そいで遥様が、姫様を迎えに行かれた時、あんた目線だと強引に連れて行ったように見えたかも知れないから連れ戻しに来たのかもって仰られて……」
(…僕の知ってる話に当てはめると、「よう」様は始鬼遥、姫様はアンちゃんかなって思うけど、連れ戻されるのを避けるために桃太郎さんを狙うってことは、それで合ってるのか……。そして今のところだけど、アンちゃんは無事なんだ……)
「んでもって、大丈夫だと思うけど念のため消しといて、って、あたいに命じられたっす……」
桃太郎、感情の交錯したような「…そうなんだね……」を呟いてから、
「オレたちは始鬼遥が移動するのに巻き込まれただけで、自分の意思でここへ来たんじゃないよ? 」
少女は驚いた表情で桃太郎を見、
「連れ戻しに来たんじゃないんすか? 」
頷く桃太郎。
「こっちが連れ戻しに来るかもって思う状況なのにっすかっ? 」
驚きのあまりか大きな声を出してから、暫しまじまじと桃太郎を見つめる少女。
溜息とともに再び目を逸らし、
「…信じらんないっす……」
声のトーンも落として、
「…それが本当なら、相当冷たいっすよ……? 」
「返す言葉も無いよ……。
…安寿は、幸せに過ごせてるの……? 」
「普通じゃないっすか? ……攫われたも同然なのに助けに来ないような奴といるよりは幸せかもしんないっすけどね?
姉姫様と一緒に遊んで楽しそうではあるっすよ? 」
「…楽しそうなのは、これからも、ずっと続くのかな……? 」
「努力はするっすよ? 当たり前っす。それが、遥様は勿論、あたいも含めて姫様の周りの大人の責任っすからね」
「…そっか……。なら、いいんだ……」
「いい加減、放すっす! 」
自称大人の少女は両腕を大きく振るい、今度こそ桃太郎の手を解いて背を向けると、
「あーヤダヤダ! 汚らわしいっす! 早く帰ってシャワー浴びるっす! 」
掴まれていた辺りを反対の手でパンパンと払うのを左右交互にしながら去って行く。
その背中に桃太郎は急いで、
「怪我をされた方の治療や壊れた建物を直すのに少し時間をもらうけど、それが終わったらオレはこの村を出て行くから、さっき、君は今日のところはって言ってたけど、もう村は襲わないでくれる? 」
自称大人少女は足は止めず、チラッとだけ振り返り、
「……まあ、それは信じるっすよ。襲わないっす。
…まともな感覚も持ち合わせてるんすね……」
言って、前を向き、鎧の内側から小さな瓶を取り出して、自身の足元に叩きつけて割った。

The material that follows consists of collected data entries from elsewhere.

import Summits.BirchSwinnertonDyer.BirchSwinnertonDyer.Theorems.EdixhovenFibreFiveSevenNonEisensteinWitnessCore
import Literature.NumberTheory.EllipticCurves.TorsionFrobeniusProofs
import Literature.NumberTheory.EllipticCurves.NonEisensteinPrimeOfSurjective
import Literature.NumberTheory.EllipticCurves.GaloisActionProofs
import Literature.NumberTheory.GaloisRepresentations.ChebotarevOpenSubgroup
import Literature.NumberTheory.GaloisRepresentations.ArtinDirichletCoefficients
import Literature.NumberTheory.EllipticCurves.Rank1Residual.Predicates
import HarnessLib

/-!
# A non-Eisenstein witness in a prescribed congruence class: for `E[p]` irreducible (`p` odd) and any
# modulus `M ≠ 0` there is a good prime `ℓ ≡ 1 (mod M)`, `ℓ ∉ S`, with `a_ℓ(E) ≢ ℓ + 1 (mod p)` — PROVED
# from the tree's Chebotarev theorem (no named fact)

Cell `pub/bsd-wall` (D-0145 line `route-BirchSwinnertonDyer-EdixhovenFibreFiveSeven`), seat `bsd-line-edix-p5`
(prover, width-5 attach). THEOREMS ONLY (no definition, no named fact, no `sorry`); route-free. Serves the
L-TWIST step of cruxes TDS57 (stmt-BirchSwinnertonDyer-22227) / KP57 (stmt-BirchSwinnertonDyer-23810) and AKR's
S57-T: the sibling seat's non-Eisenstein theorem (C-i) (maximal ideal `𝔫_{f,p} ⊂ 𝕋̃` of the prime-to-`S` Hecke
ring, NOT Eisenstein in the sense of Darmon–Diamond–Taylor p. 120: "`𝔫` is Eisenstein if `T_r ≡ r + 1 mod 𝔫`
for all `r ≡ 1 mod N`") asks for ONE numeral `r₀` — a prime `r₀ ∤ S`, `r₀ ≡ 1 (mod S)`, with
`p ∤ a_{r₀}(E) − (r₀ + 1)`. The tree's `exists_prime_not_dvd_lFunction_sub_of_hasIrreducibleModPGaloisRep`
(`NonEisensteinPrimeOfSurjective`) gives such a prime WITHOUT the congruence; the congruence is the content
here, supplied by Chebotarev's density theorem in `ℚ(E[p], μ_{pM})` — PROVED in the tree
(`GaloisRepresentations.chebotarevArtinRep_holds`, via `exists_isArithFrobAt_mul_inv_mem_not_mem` for the open
normal subgroup `ker ρ̄_{E,p} ∩ Gal(ℚ̄/ℚ(μ_{pM}))`) — and by the group theory of the CORE sibling file
(`exists_mem_rootsOfUnityFixer_forall_smul_ne`: some `σ ∈ Gal(ℚ̄/ℚ(μ_{pM}))` has no non-zero fixed point on
`E[p]`).

**Theorem** (`exists_prime_modEq_one_not_dvd_frobeniusTrace_sub`). `W/ℚ` globally minimal elliptic, `p` odd,
`E[p]` irreducible, `M ≠ 0`, `S` finite ⟹ a prime `ℓ ∉ S`, `ℓ ≠ p`, `ℓ ∤ M`, of good reduction,
`ℓ ≡ 1 (mod M)`, `p ∤ a_ℓ(W) − (ℓ + 1)`: a Frobenius `φ` at a good `ℓ ∤ pMΔ`, `ℓ ∉ S`, with `φ ≡ σ` on `E[p]`
and on `μ_{Mp}`; `χ_{Mp}(φ) = ℓ = 1` (`modNCyclotomicCharacter_eq_residueCard_of_isArithFrobAt`); and
`p ∣ #Ẽ(𝔽_ℓ)` would give `φ` a non-zero fixed point on `E[p]` (tree
`exists_frobenius_smul_eq_of_dvd_reductionPointCount_holds`, Silverman VII.3.1 (b)). Any-model / `L`-function
forms: `exists_prime_modEq_one_not_dvd_lFunction_sub`, `…_sub'` (`a_ℓ = W.LFunction ℓ`, `ℓ ∤ N_E`).

Axioms: `propext`, `Classical.choice`, `Quot.sound`. BSD is not proved by this file; it removes the cite-only
input (a Chebotarev / DDT Lemma 4.12-type fact) that the non-Eisenstein step of L-TWIST would otherwise carry.

References: [DarmonDiamondTaylor1995] §4.3 p. 120, Prop. 2.6 (b), Lemma 4.12; [TateGCFT1967] §2.4;
[SilvermanAEC2009] VII.3.1 (b); [Serre1972] §4.
-/

set_option autoImplicit false
-- the Theorems directory repeats the summit name (sibling precedent `SignedBaseChangeAssembly.lean`)
set_option linter.dupNamespace false

noncomputable section

open scoped Classical

open WeierstrassCurve NumberField IsDedekindDomain Field
  Literature.NumberTheory.EllipticCurves Literature.NumberTheory.GaloisRepresentations
  Literature.NumberTheory.EllipticCurves.Rank1Residual

namespace Summit.BirchSwinnertonDyer.BirchSwinnertonDyer.Theorems.NonEisensteinWitness

/-! ### §1 The kernel of `ρ̄_{E,p}` -/

/-- `σ ∈ ker ρ̄_{E,n}` iff `σ` fixes `E[n]` pointwise (unfolding of `galoisRepTorsion`; local copy of the
sibling private lemma of `BSDSelmerSmithCasesProofs`). [folklore] -/
theorem mem_ker_galoisRepTorsion_iff (W : WeierstrassCurve ℚ) (n : ℤ) (σ : absoluteGaloisGroup ℚ) :
    σ ∈ (W.galoisRepTorsion n).ker ↔ ∀ P : geomTorsion W n, σ • P = P := by
  rw [MonoidHom.mem_ker]
  constructor
  · intro h P
    rw [← galoisRepTorsion_apply, h]
    rfl
  · intro h
    refine Multiplicative.toAdd.injective (AddEquiv.ext fun P ↦ ?_)
    rw [galoisRepTorsion_apply]
    exact h P

/-! ### §2 The Frobenius prime: Chebotarev in `ℚ(E[p], μ_{pM})` -/

/-- **A good prime `ℓ ≡ 1 (mod M)` with non-Eisenstein trace `a_ℓ(E) ≢ ℓ + 1 (mod p)`**, outside any
finite set `S`, for a globally minimal `W/ℚ` with `E[p]` irreducible (`p` odd) and any modulus `M ≠ 0`.
Proof: `σ ∈ Gal(ℚ̄/ℚ(μ_{Mp}))` without fixed points on `E[p]` (`exists_mem_rootsOfUnityFixer_forall_smul_ne`);
Chebotarev for the open normal subgroup `ker ρ̄_{E,p} ∩ Gal(ℚ̄/ℚ(μ_{Mp}))` (tree
`exists_isArithFrobAt_mul_inv_mem_not_mem`, PROVED from `chebotarevArtinRep_holds`) gives a Frobenius `φ` at a
prime `𝔓 ∣ ℓ`, `ℓ ∉ S ∪ {p} ∪ {ℓ ∣ M p Δ_min}`, with `φ ≡ σ` on `E[p]` and `χ_{Mp}(φ) = χ_{Mp}(σ) = 1`; as
`χ_{Mp}(φ) = ℓ` (`modNCyclotomicCharacter_eq_residueCard_of_isArithFrobAt`), `ℓ ≡ 1 (mod Mp)`; and
`p ∣ a_ℓ − ℓ − 1 = −#Ẽ(𝔽_ℓ)` would make `φ` fix a non-zero point of `E[p]`
(`exists_frobenius_smul_eq_of_dvd_reductionPointCount_holds`, Silverman VII.3.1 (b)) — impossible for `σ`.
[cite: TateGCFT1967, §2.4 (Tchebotarev density theorem)] [cite: DarmonDiamondTaylor1995, Prop. 2.6 (b) and §4.3 p. 120]
[cite: SilvermanAEC2009, Prop. VII.3.1 (b)] -/
theorem exists_prime_modEq_one_not_dvd_frobeniusTrace_sub (W : WeierstrassCurve ℚ) [W.IsElliptic]
    [W.IsGloballyMinimal] (p : ℕ) [Fact p.Prime] (hp2 : p ≠ 2) (hirr : W.HasIrreducibleModPGaloisRep p)
    {M : ℕ} (hM : M ≠ 0) (S : Set ℕ) (hS : S.Finite) :
    ∃ (ℓ : ℕ) (_ : Fact ℓ.Prime), ℓ ∉ S ∧ ℓ ≠ p ∧ ¬ ℓ ∣ M ∧ W.HasGoodReductionAtPrime ℓ ∧
      ℓ ≡ 1 [MOD M] ∧ ¬ (p : ℤ) ∣ W.frobeniusTrace ℓ - (ℓ + 1) := by
  have hp : p.Prime := Fact.out
  haveI : NeZero p := ⟨hp.ne_zero⟩
  set M' : ℕ := M * p with hM'def
  have hM'0 : M' ≠ 0 := mul_ne_zero hM hp.ne_zero
  haveI : NeZero M' := ⟨hM'0⟩
  haveI : NeZero (M' : ℚ) := NeZero.charZero
  have hpM' : p ∣ M' := Dvd.intro_left M rfl
  -- the element `σ ∈ Gal(ℚ̄/ℚ(μ_{M'}))` without fixed points on `E[p]`
  obtain ⟨σ, hσH, hσfix⟩ := exists_mem_rootsOfUnityFixer_forall_smul_ne W p hp2 hirr hpM' hM'0
  -- the open normal subgroup `N = ker ρ̄_{E,p} ∩ Gal(ℚ̄/ℚ(μ_{M'}))`
  set N : Subgroup (absoluteGaloisGroup ℚ) := (W.galoisRepTorsion p).ker ⊓ rootsOfUnityFixer ℚ M'
    with hNdef
  have hHn : (rootsOfUnityFixer ℚ M').Normal := by
    rw [rootsOfUnityFixer_eq_ker]
    exact MonoidHom.normal_ker _
  haveI : N.Normal := Subgroup.normal_inf_normal _ _
  have hNopen : IsOpen (N : Set (absoluteGaloisGroup ℚ)) := by
    rw [hNdef, Subgroup.coe_inf]
    exact (W.isOpen_ker_galoisRepTorsion_holds (n := (p : ℤ)) (by exact_mod_cast hp.ne_zero)).inter
      (isOpen_rootsOfUnityFixer ℚ M')
  -- the excluded primes: `S`, `p`, the bad primes, the divisors of `M'`
  have hΔ0 : minimalDiscriminantInt W ≠ 0 := minimalDiscriminantInt_ne_zero W
  set T : Set ℕ := S ∪ {ℓ | ℓ = p ∨ (ℓ : ℤ) ∣ minimalDiscriminantInt W ∨ ℓ ∣ M'} with hTdef
  have hT : T.Finite := by
    refine hS.union ((Set.finite_le_nat (max p (max (minimalDiscriminantInt W).natAbs M'))).subset ?_)
    rintro ℓ (rfl | hℓ | hℓ)
    · exact Set.mem_setOf.mpr (le_max_left _ _)
    · exact Set.mem_setOf.mpr (le_max_of_le_right (le_max_of_le_left
        (Nat.le_of_dvd (Int.natAbs_pos.mpr hΔ0) (Int.natCast_dvd.mp hℓ))))
    · exact Set.mem_setOf.mpr (le_max_of_le_right (le_max_of_le_right
        (Nat.le_of_dvd (Nat.pos_of_ne_zero hM'0) hℓ)))
  -- Chebotarev
  obtain ⟨v, hvB, -, 𝔓, h𝔓, φ, hφ, hφσ⟩ :=
    exists_isArithFrobAt_mul_inv_mem_not_mem ℚ N hNopen σ _ (finite_setOf_place_over T hT)
  obtain ⟨ℓ, hℓ, hℓv⟩ := exists_prime_natCast_mem v
  have hℓT : ℓ ∉ T := fun hmem ↦ hvB (Set.mem_biUnion (x := ℓ) ⟨hmem, hℓ.ne_zero⟩ hℓv)
  have hℓS : ℓ ∉ S := fun h ↦ hℓT (Or.inl h)
  have hℓp : ℓ ≠ p := fun h ↦ hℓT (Or.inr (Or.inl h))
  have hℓΔ : ¬ (ℓ : ℤ) ∣ minimalDiscriminantInt W := fun h ↦ hℓT (Or.inr (Or.inr (Or.inl h)))
  have hℓM' : ¬ ℓ ∣ M' := fun h ↦ hℓT (Or.inr (Or.inr (Or.inr h)))
  haveI : Fact ℓ.Prime := ⟨hℓ⟩
  have hgood : W.HasGoodReductionAtPrime ℓ := hasGoodReductionAtPrime_of_not_dvd W ℓ hℓΔ
  -- `φ` acts on `E[p]` as `σ` does, and fixes `μ_{M'}`
  have hφN : φ * σ⁻¹ ∈ (W.galoisRepTorsion p).ker ∧ φ * σ⁻¹ ∈ rootsOfUnityFixer ℚ M' := by
    have h := hφσ
    rw [hNdef, Subgroup.mem_inf] at h
    exact h
  have hφE : ∀ P : geomTorsion W p, φ • P = σ • P := by
    intro P
    have h := (mem_ker_galoisRepTorsion_iff W p _).mp hφN.1 (σ • P)
    rwa [mul_smul, inv_smul_smul] at h
  have hφH : φ ∈ rootsOfUnityFixer ℚ M' := by
    have h := (rootsOfUnityFixer ℚ M').mul_mem hφN.2 hσH
    rwa [inv_mul_cancel_right] at h
  -- `ℓ ≡ 1 (mod M')`
  have hℓv' : ((Rat.HeightOneSpectrum.primesEquiv v : Nat.Primes) : ℕ) = ℓ :=
    primesEquiv_eq_of_natCast_mem hℓ hℓv
  have hM'v : (M' : 𝓞 ℚ) ∉ v.asIdeal :=
    Rat.natCast_not_mem_asIdeal_of_not_dvd (by rw [hℓv']; exact hℓM')
  have hM'𝔓 : (M' : absIntegers (𝓞 ℚ) ℚ) ∉ 𝔓 := natCast_not_mem_of_mem_primesAbove ℚ hM'v h𝔓
  have hχφ : (modNCyclotomicCharacter ℚ M' φ : ZMod M') = v.residueCard :=
    modNCyclotomicCharacter_eq_residueCard_of_isArithFrobAt h𝔓 hM'𝔓 hφ
  have hχ1 : modNCyclotomicCharacter ℚ M' φ = 1 := by
    have h := hφH
    rw [rootsOfUnityFixer_eq_ker, MonoidHom.mem_ker] at h
    exact h
  have hres : v.residueCard = ℓ := by
    rw [Rat.residueCard_eq_natGenerator']
    exact hℓv'
  rw [hχ1, Units.val_one, hres] at hχφ
  have hmod' : ℓ ≡ 1 [MOD M'] := by
    have h1 : ((ℓ : ℕ) : ZMod M') = ((1 : ℕ) : ZMod M') := by rw [Nat.cast_one]; exact hχφ.symm
    exact (ZMod.natCast_eq_natCast_iff ℓ 1 M').mp h1
  have hmod : ℓ ≡ 1 [MOD M] := Nat.ModEq.of_mul_right p hmod'
  refine ⟨ℓ, ⟨hℓ⟩, hℓS, hℓp, fun h ↦ hℓM' (h.mul_right p), hgood, hmod, fun hdvd ↦ ?_⟩
  -- non-Eisenstein: otherwise `φ` fixes a non-zero point of `E[p]`
  have hcnt : p ∣ W.reductionPointCount ℓ := (dvd_frobeniusTrace_sub_iff W p ℓ).mp hdvd
  obtain ⟨P, hP0, hP⟩ :=
    exists_frobenius_smul_eq_of_dvd_reductionPointCount_holds W p ℓ hℓp hgood hcnt v hℓv 𝔓 h𝔓 φ hφ
  exact hσfix P hP0 (by rw [← hφE P]; exact hP)

/-! ### §3 Any model, `a_ℓ = W.LFunction ℓ` -/

/-- **Any-model form**: for ANY Weierstrass model `W` of `E/ℚ` with `E[p]` irreducible (`p` odd), any
`M ≠ 0` and any finite `S`, there is a prime `ℓ ∉ S`, `ℓ ≠ p`, `ℓ ∤ M`, `ℓ ∤ N_E`, `ℓ ≡ 1 (mod M)`, with
`a_ℓ(E) ≢ ℓ + 1 (mod p)` for `a_ℓ(E) = W.LFunction ℓ` — transport to a global minimal model
(`hasGlobalMinimalModel_rat_holds`; `Mazur1978.hasIrreducibleModPGaloisRep_smul_iff`, `LFunction_smul`,
`conductorNorm_smul`, `LFunction_apply_prime_eq_frobeniusTrace`, `not_dvd_conductorNorm_of_hasGoodReductionAtPrime`),
as in the sibling `exists_prime_not_dvd_lFunction_sub_of_hasIrreducibleModPGaloisRep`.
[cite: DarmonDiamondTaylor1995, Prop. 2.6 (b) and §4.3 p. 120] -/
theorem exists_prime_modEq_one_not_dvd_lFunction_sub (W : WeierstrassCurve ℚ) [W.IsElliptic] (p : ℕ)
    [Fact p.Prime] (hp2 : p ≠ 2) (hirr : W.HasIrreducibleModPGaloisRep p) {M : ℕ} (hM : M ≠ 0)
    (S : Set ℕ) (hS : S.Finite) :
    ∃ ℓ : ℕ, ℓ.Prime ∧ ℓ ∉ S ∧ ℓ ≠ p ∧ ¬ ℓ ∣ M ∧ ¬ ℓ ∣ W.conductorNorm ℤ ∧ ℓ ≡ 1 [MOD M] ∧
      ¬ (p : ℤ) ∣ W.LFunction ℓ - (ℓ + 1) := by
  obtain ⟨C, hC⟩ := hasGlobalMinimalModel_rat_holds W
  haveI := hC
  have hirr₀ : (C • W).HasIrreducibleModPGaloisRep p :=
    (Mazur1978.hasIrreducibleModPGaloisRep_smul_iff W C p).mpr hirr
  obtain ⟨ℓ, hℓF, hℓS, hℓp, hℓM, hgood, hmod, hne⟩ :=
    exists_prime_modEq_one_not_dvd_frobeniusTrace_sub (C • W) p hp2 hirr₀ hM S hS
  haveI : Fact ℓ.Prime := hℓF
  refine ⟨ℓ, hℓF.out, hℓS, hℓp, hℓM, ?_, hmod, ?_⟩
  · rw [← conductorNorm_smul ℤ W C]
    exact not_dvd_conductorNorm_of_hasGoodReductionAtPrime (C • W) hgood
  · rwa [← LFunction_smul W C, LFunction_apply_prime_eq_frobeniusTrace (C • W) ℓ hgood]

/-- **The numeral `r₀` of the non-Eisenstein step of L-TWIST** (the hypothesis of the sibling theorem
`exists_eigenChar_not_isEisenstein`, Darmon–Diamond–Taylor p. 120): for any model `W` of `E/ℚ` with `E[p]`
irreducible (`p` odd) and any modulus `S ≠ 0` there is a prime `r₀` with `r₀ ∤ S`, `r₀ ≡ 1 (mod S)`,
`r₀ ∤ N_E`, `r₀ ≠ p` and `p ∤ a_{r₀}(E) − (r₀ + 1)` (`a_{r₀}(E) = W.LFunction r₀`).
[cite: DarmonDiamondTaylor1995, §4.3 p. 120 (Eisenstein maximal ideals)] -/
theorem exists_prime_modEq_one_not_dvd_lFunction_sub' (W : WeierstrassCurve ℚ) [W.IsElliptic] (p : ℕ)
    [Fact p.Prime] (hp2 : p ≠ 2) (hirr : W.HasIrreducibleModPGaloisRep p) {S : ℕ} (hS : S ≠ 0) :
    ∃ r₀ : ℕ, r₀.Prime ∧ ¬ r₀ ∣ S ∧ r₀ ≡ 1 [MOD S] ∧ ¬ r₀ ∣ W.conductorNorm ℤ ∧ r₀ ≠ p ∧
      ¬ (p : ℤ) ∣ W.LFunction r₀ - (r₀ + 1) := by
  obtain ⟨ℓ, hℓ, -, hℓp, hℓS, hℓN, hmod, hne⟩ :=
    exists_prime_modEq_one_not_dvd_lFunction_sub W p hp2 hirr hS ∅ Set.finite_empty
  exact ⟨ℓ, hℓ, hℓS, hmod, hℓN, hℓp, hne⟩

/-! ### §4 The witness in the shape consumed by the L-TWIST assembly -/

/-- **The Chebotarev witness `hW` of the L-TWIST assembly, DISCHARGED** — verbatim the hypothesis `hW` of the
sibling `LTwist.lTwist_of_iharaSq_of_witness` (`Theorems/EdixhovenFibreFiveSevenTwistDegreeStepFiveSevenLTwistAssembly.lean`,
p591838): for every globally minimal elliptic `W/ℚ`, odd prime `p` with `Irr W p` and modulus `S ≠ 0` there is a
prime `r₀ ∤ S`, `r₀ ≡ 1 (mod S)`, with `p ∤ a_{r₀}(W) − (r₀ + 1)`. Hence L-TWIST, TDS57 (22227), KP57 (23810)
and AKR's S57-T depend, besides F″, on the single cite-only fact `diamondRibet1997_iharaLemma_sq` (three-copy
Ihara). [cite: DarmonDiamondTaylor1995, §4.3 p. 120 (Eisenstein maximal ideals)] [cite: TateGCFT1967, §2.4] -/
theorem lTwistWitness :
    ∀ (W : WeierstrassCurve ℚ) [W.IsElliptic] [W.IsGloballyMinimal] (p : ℕ) [Fact p.Prime] (S : ℕ),
      p ≠ 2 → Irr W p → S ≠ 0 →
      ∃ r₀ : ℕ, r₀.Prime ∧ ¬ r₀ ∣ S ∧ r₀ ≡ 1 [MOD S] ∧ ¬ (p : ℤ) ∣ W.LFunction r₀ - (r₀ + 1) := by
  intro W _ _ p _ S hp2 hirr hS
  obtain ⟨r₀, hr₀, hr₀S, hmod, -, -, hne⟩ := exists_prime_modEq_one_not_dvd_lFunction_sub' W p hp2 hirr hS
  exact ⟨r₀, hr₀, hr₀S, hmod, hne⟩

end Summit.BirchSwinnertonDyer.BirchSwinnertonDyer.Theorems.NonEisensteinWitness

end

そこから2日前に犬吠埼たちを呑み込んだ闇に似た黒い霧が発生。ごく狭い範囲の深い闇を作り出し、自称大人少女を呑み込んだ。
黒い霧が晴れると、自称大人少女の姿は無かった。
周囲の惨状をあたらめて見回し、桃太郎は項垂れ手のひらで顔を覆う。
「やっぱり、オレが全ての……」
(違う! 元凶は、どう考えたって……! )
「違いますよ! 桃太郎さん! 元凶は……! 」
始鬼遥です、と言いかけて、やめる犬吠埼。
(元凶を始鬼遥だって言っちゃうと、アンちゃんの存在まで否定することになりかねないから、桃太郎さんは、自分が元凶だってことにしておきたいのかも……。